**Data excerpts:**
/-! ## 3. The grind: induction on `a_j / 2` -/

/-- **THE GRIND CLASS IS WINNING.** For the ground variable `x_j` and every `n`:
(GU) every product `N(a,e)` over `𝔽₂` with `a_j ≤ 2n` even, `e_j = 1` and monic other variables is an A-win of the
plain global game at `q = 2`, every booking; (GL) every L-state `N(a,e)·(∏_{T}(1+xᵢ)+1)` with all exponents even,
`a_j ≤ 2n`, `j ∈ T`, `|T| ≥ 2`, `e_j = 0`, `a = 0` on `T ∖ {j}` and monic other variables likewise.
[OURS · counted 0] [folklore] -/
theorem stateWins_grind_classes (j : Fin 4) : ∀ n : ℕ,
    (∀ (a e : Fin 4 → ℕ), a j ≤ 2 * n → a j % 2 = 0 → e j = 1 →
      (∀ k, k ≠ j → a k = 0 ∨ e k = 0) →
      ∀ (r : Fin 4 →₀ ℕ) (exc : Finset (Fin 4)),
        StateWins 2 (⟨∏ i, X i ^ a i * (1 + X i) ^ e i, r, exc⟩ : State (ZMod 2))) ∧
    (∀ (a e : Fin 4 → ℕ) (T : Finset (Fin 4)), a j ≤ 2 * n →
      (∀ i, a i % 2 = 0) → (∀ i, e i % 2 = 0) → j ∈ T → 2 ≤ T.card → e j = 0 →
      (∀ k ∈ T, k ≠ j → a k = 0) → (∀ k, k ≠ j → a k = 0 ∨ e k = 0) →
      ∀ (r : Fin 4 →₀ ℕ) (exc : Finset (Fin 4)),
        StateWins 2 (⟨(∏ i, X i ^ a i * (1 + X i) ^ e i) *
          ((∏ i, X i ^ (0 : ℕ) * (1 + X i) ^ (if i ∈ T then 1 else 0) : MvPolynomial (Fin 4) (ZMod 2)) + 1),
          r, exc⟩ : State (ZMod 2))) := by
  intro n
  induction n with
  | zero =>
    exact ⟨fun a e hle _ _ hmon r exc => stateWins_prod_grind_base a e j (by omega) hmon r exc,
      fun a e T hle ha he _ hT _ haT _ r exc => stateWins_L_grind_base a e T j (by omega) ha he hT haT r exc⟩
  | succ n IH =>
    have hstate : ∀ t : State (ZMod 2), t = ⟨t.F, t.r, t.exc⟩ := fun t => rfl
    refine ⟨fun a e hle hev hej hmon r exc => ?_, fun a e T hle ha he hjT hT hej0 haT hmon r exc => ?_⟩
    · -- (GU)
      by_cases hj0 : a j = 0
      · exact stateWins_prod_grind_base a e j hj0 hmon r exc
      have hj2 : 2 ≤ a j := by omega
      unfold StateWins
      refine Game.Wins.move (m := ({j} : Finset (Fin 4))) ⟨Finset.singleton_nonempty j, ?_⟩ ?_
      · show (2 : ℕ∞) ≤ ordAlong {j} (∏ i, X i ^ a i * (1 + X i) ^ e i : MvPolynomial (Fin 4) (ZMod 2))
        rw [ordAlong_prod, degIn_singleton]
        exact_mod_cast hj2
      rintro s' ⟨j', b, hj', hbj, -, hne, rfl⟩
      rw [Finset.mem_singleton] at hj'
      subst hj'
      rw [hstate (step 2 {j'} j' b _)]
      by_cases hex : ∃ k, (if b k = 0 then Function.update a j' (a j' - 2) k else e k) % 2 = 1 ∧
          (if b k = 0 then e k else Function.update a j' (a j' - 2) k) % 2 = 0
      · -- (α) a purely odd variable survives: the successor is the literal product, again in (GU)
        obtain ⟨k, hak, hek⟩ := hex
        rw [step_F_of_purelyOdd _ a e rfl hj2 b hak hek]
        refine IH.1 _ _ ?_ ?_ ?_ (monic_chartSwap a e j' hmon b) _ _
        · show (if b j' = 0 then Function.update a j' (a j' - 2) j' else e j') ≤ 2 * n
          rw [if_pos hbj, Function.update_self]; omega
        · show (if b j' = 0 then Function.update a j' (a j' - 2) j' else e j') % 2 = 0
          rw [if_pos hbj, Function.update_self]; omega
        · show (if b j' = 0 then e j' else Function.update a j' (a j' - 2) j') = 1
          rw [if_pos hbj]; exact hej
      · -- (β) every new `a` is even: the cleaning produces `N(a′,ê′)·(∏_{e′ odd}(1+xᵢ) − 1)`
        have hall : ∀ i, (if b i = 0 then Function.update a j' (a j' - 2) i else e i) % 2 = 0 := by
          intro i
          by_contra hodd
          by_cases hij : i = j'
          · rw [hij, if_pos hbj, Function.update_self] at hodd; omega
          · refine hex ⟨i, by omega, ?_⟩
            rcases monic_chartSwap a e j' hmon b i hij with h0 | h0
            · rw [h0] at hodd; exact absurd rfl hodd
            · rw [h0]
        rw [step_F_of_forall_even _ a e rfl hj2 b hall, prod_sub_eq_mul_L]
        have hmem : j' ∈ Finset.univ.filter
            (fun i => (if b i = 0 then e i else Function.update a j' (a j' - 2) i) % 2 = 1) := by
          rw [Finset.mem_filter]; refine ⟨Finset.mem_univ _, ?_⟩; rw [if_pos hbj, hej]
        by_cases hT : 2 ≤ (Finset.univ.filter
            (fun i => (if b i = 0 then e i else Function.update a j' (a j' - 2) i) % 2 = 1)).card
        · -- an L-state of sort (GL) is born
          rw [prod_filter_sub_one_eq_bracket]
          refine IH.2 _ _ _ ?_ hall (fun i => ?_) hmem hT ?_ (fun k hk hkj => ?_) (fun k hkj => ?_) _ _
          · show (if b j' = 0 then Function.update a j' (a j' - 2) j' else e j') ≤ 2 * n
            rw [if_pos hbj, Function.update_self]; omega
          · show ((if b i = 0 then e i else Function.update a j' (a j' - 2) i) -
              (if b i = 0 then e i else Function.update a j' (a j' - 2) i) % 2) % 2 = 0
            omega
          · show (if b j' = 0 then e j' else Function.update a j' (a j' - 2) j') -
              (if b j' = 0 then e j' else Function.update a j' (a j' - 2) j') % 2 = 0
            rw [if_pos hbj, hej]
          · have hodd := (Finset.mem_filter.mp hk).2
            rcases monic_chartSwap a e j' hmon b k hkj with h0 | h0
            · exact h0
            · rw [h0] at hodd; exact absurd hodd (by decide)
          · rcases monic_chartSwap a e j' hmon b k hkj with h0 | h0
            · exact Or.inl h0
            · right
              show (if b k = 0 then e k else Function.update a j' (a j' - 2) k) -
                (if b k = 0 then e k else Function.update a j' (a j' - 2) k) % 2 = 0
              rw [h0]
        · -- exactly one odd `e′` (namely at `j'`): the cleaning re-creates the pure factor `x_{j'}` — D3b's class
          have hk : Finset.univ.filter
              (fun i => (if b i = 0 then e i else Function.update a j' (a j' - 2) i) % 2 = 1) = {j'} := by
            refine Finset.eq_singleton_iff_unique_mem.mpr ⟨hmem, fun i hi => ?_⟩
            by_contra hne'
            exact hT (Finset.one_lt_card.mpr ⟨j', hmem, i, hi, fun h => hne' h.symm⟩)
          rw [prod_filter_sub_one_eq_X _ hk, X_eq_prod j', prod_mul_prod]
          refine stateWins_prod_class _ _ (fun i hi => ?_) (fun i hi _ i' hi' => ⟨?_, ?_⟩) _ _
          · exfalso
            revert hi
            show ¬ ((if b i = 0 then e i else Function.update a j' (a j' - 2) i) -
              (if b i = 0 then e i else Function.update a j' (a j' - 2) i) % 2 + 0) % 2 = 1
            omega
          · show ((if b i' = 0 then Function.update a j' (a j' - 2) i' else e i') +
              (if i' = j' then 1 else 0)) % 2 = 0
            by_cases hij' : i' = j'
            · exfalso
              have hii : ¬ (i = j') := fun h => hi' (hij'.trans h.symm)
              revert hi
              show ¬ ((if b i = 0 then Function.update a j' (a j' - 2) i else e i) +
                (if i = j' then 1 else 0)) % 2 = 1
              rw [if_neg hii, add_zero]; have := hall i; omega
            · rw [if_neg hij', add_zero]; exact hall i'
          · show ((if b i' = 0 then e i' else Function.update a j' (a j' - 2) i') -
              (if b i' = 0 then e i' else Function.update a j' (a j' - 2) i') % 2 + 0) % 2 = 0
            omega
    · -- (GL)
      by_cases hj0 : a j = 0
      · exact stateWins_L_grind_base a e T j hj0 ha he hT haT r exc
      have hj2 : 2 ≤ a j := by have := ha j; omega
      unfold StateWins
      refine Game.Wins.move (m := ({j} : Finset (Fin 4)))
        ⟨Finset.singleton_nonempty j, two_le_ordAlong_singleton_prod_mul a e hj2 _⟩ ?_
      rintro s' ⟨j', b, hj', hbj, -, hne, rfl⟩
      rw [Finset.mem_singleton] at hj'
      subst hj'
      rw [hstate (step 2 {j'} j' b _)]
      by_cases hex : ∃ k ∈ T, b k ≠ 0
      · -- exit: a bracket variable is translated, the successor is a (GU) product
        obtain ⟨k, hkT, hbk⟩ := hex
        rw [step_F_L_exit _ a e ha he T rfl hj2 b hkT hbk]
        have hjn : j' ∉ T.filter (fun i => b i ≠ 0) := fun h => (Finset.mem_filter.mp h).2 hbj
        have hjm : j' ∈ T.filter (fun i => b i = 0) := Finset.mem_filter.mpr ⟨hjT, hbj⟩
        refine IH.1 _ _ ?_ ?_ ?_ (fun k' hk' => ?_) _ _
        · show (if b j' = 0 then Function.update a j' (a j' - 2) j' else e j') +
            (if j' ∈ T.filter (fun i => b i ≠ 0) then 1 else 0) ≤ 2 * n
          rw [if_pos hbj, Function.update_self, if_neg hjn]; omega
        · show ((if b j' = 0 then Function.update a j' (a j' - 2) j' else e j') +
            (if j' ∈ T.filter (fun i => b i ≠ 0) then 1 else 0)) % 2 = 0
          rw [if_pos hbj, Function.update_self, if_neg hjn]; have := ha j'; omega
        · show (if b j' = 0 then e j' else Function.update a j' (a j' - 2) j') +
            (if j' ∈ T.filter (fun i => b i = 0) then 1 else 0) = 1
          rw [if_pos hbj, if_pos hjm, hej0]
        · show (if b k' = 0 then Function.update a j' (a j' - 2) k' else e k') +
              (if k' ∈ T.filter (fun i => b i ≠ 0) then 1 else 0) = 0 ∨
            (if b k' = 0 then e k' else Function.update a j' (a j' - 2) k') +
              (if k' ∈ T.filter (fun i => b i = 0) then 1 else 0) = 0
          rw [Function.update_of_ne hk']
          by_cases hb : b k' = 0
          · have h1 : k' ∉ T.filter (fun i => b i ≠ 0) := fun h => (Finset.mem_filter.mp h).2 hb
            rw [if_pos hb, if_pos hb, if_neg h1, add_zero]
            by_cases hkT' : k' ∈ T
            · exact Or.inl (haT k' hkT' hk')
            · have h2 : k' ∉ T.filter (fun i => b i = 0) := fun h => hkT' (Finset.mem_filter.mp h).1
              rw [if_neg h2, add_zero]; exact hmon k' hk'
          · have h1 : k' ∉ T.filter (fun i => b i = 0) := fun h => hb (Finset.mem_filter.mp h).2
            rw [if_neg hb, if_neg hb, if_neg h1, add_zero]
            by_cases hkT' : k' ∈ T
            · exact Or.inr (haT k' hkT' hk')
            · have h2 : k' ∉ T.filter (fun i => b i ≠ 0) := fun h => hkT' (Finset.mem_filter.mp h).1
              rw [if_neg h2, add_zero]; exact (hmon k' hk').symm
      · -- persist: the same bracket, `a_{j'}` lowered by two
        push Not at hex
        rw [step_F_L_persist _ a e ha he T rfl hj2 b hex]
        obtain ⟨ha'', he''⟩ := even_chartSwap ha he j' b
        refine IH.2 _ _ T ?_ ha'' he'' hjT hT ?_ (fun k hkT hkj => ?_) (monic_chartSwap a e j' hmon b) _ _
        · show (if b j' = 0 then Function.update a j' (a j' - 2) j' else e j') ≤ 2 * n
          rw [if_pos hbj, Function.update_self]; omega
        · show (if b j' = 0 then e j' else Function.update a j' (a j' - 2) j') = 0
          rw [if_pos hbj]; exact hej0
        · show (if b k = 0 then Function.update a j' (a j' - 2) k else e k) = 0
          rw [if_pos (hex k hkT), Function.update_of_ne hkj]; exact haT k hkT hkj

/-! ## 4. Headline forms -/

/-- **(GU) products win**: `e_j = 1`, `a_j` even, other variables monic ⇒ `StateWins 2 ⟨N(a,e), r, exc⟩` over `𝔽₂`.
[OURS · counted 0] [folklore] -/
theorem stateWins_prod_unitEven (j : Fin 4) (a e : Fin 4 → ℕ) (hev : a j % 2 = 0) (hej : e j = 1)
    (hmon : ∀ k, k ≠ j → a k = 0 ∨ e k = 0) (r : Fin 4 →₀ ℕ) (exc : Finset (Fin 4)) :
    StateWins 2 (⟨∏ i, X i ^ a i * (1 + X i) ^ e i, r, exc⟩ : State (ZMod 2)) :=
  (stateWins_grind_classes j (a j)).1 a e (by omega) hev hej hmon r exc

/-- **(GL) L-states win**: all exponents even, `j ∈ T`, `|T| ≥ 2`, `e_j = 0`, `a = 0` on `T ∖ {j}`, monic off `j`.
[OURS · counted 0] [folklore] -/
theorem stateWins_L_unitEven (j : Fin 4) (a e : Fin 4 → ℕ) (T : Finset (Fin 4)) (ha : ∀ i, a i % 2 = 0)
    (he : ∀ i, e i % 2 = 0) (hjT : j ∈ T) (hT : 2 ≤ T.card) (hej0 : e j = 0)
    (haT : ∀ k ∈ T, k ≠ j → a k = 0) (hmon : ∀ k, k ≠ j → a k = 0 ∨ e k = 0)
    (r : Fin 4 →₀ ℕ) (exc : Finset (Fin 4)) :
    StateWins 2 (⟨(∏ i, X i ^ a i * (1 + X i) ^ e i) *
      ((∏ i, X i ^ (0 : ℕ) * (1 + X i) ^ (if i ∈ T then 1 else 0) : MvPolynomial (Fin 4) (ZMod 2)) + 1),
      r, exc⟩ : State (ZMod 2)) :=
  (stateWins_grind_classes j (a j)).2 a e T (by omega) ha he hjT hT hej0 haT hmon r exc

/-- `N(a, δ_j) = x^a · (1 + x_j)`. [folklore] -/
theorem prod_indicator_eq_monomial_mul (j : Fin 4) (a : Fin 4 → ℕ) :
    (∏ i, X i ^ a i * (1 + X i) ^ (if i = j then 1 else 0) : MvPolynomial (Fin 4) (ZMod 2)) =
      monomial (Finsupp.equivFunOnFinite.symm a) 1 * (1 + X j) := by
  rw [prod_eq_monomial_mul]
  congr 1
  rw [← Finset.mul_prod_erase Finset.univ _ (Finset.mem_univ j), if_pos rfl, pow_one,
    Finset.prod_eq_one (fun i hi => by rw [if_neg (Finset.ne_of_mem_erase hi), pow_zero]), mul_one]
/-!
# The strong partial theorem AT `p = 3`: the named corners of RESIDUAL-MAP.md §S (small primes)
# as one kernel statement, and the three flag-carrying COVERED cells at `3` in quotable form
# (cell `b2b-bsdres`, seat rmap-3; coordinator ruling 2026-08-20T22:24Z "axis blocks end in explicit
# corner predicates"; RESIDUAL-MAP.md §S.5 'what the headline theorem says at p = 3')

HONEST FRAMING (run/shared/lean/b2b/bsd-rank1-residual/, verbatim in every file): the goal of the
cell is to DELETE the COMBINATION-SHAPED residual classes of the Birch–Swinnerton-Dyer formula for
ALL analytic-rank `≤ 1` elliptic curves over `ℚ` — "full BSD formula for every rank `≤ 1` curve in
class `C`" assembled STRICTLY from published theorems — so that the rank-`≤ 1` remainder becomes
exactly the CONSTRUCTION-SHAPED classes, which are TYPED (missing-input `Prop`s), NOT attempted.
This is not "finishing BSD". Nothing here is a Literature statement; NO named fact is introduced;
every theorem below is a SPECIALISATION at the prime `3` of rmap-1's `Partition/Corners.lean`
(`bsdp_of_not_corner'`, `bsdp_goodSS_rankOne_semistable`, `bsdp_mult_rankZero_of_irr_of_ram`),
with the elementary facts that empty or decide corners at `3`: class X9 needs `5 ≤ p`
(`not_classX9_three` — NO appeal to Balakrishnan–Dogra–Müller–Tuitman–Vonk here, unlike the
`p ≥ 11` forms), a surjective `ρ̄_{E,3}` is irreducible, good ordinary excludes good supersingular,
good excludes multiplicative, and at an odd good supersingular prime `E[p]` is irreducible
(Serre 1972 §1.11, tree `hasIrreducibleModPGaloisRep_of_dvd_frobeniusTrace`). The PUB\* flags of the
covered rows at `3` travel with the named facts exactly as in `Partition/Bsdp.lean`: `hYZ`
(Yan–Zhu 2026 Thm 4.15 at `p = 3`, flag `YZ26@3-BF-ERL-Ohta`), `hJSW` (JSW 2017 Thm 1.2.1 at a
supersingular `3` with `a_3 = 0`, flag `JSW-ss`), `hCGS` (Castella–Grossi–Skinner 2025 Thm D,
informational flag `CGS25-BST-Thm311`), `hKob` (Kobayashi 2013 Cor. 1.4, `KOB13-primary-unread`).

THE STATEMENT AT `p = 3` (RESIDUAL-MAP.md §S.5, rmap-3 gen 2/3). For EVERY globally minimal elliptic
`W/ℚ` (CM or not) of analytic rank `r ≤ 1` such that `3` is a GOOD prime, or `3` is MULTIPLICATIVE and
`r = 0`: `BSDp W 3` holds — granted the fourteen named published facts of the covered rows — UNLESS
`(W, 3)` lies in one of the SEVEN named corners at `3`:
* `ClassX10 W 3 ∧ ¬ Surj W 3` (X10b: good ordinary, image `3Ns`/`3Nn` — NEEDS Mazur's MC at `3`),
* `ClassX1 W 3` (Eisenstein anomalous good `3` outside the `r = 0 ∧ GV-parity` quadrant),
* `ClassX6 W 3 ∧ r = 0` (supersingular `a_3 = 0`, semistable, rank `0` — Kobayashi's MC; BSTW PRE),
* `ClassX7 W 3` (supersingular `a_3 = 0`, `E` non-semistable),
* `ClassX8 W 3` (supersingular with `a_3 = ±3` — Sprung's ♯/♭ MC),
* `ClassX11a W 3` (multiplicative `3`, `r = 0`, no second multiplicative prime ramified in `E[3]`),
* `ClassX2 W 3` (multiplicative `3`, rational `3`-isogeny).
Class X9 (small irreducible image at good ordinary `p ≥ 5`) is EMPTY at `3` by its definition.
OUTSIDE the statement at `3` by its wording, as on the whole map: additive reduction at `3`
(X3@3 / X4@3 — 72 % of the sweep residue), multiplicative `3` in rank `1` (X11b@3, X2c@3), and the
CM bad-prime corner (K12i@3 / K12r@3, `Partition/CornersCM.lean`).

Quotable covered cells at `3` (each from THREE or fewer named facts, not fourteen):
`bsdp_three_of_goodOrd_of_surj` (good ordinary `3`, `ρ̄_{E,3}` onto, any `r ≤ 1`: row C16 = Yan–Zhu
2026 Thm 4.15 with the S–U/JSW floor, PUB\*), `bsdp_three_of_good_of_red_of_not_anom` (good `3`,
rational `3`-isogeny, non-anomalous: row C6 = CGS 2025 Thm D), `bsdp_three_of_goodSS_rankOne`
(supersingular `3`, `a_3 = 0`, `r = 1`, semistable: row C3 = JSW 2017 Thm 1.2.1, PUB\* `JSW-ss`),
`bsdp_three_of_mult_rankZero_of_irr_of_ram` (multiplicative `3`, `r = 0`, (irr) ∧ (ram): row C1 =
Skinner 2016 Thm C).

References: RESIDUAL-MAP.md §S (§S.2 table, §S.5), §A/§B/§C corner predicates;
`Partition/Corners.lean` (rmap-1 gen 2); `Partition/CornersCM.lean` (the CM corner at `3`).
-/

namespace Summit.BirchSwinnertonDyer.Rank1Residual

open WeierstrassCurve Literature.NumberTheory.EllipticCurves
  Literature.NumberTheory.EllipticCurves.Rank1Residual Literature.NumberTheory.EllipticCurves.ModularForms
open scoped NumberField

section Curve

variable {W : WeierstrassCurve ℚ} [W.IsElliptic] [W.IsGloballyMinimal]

**Directions:**
Above this instruction are the records; retype exactly the lines from the one containing "else e k') +" up to and including the one containing "rw [if_pos hb, if_pos".

**Answer box:**
        · show (if b k' = 0 then Function.update a j' (a j' - 2) k' else e k') +
              (if k' ∈ T.filter (fun i => b i ≠ 0) then 1 else 0) = 0 ∨
            (if b k' = 0 then e k' else Function.update a j' (a j' - 2) k') +
              (if k' ∈ T.filter (fun i => b i = 0) then 1 else 0) = 0
          rw [Function.update_of_ne hk']
          by_cases hb : b k' = 0
          · have h1 : k' ∉ T.filter (fun i => b i ≠ 0) := fun h => (Finset.mem_filter.mp h).2 hb
            rw [if_pos hb, if_pos hb, if_neg h1, add_zero]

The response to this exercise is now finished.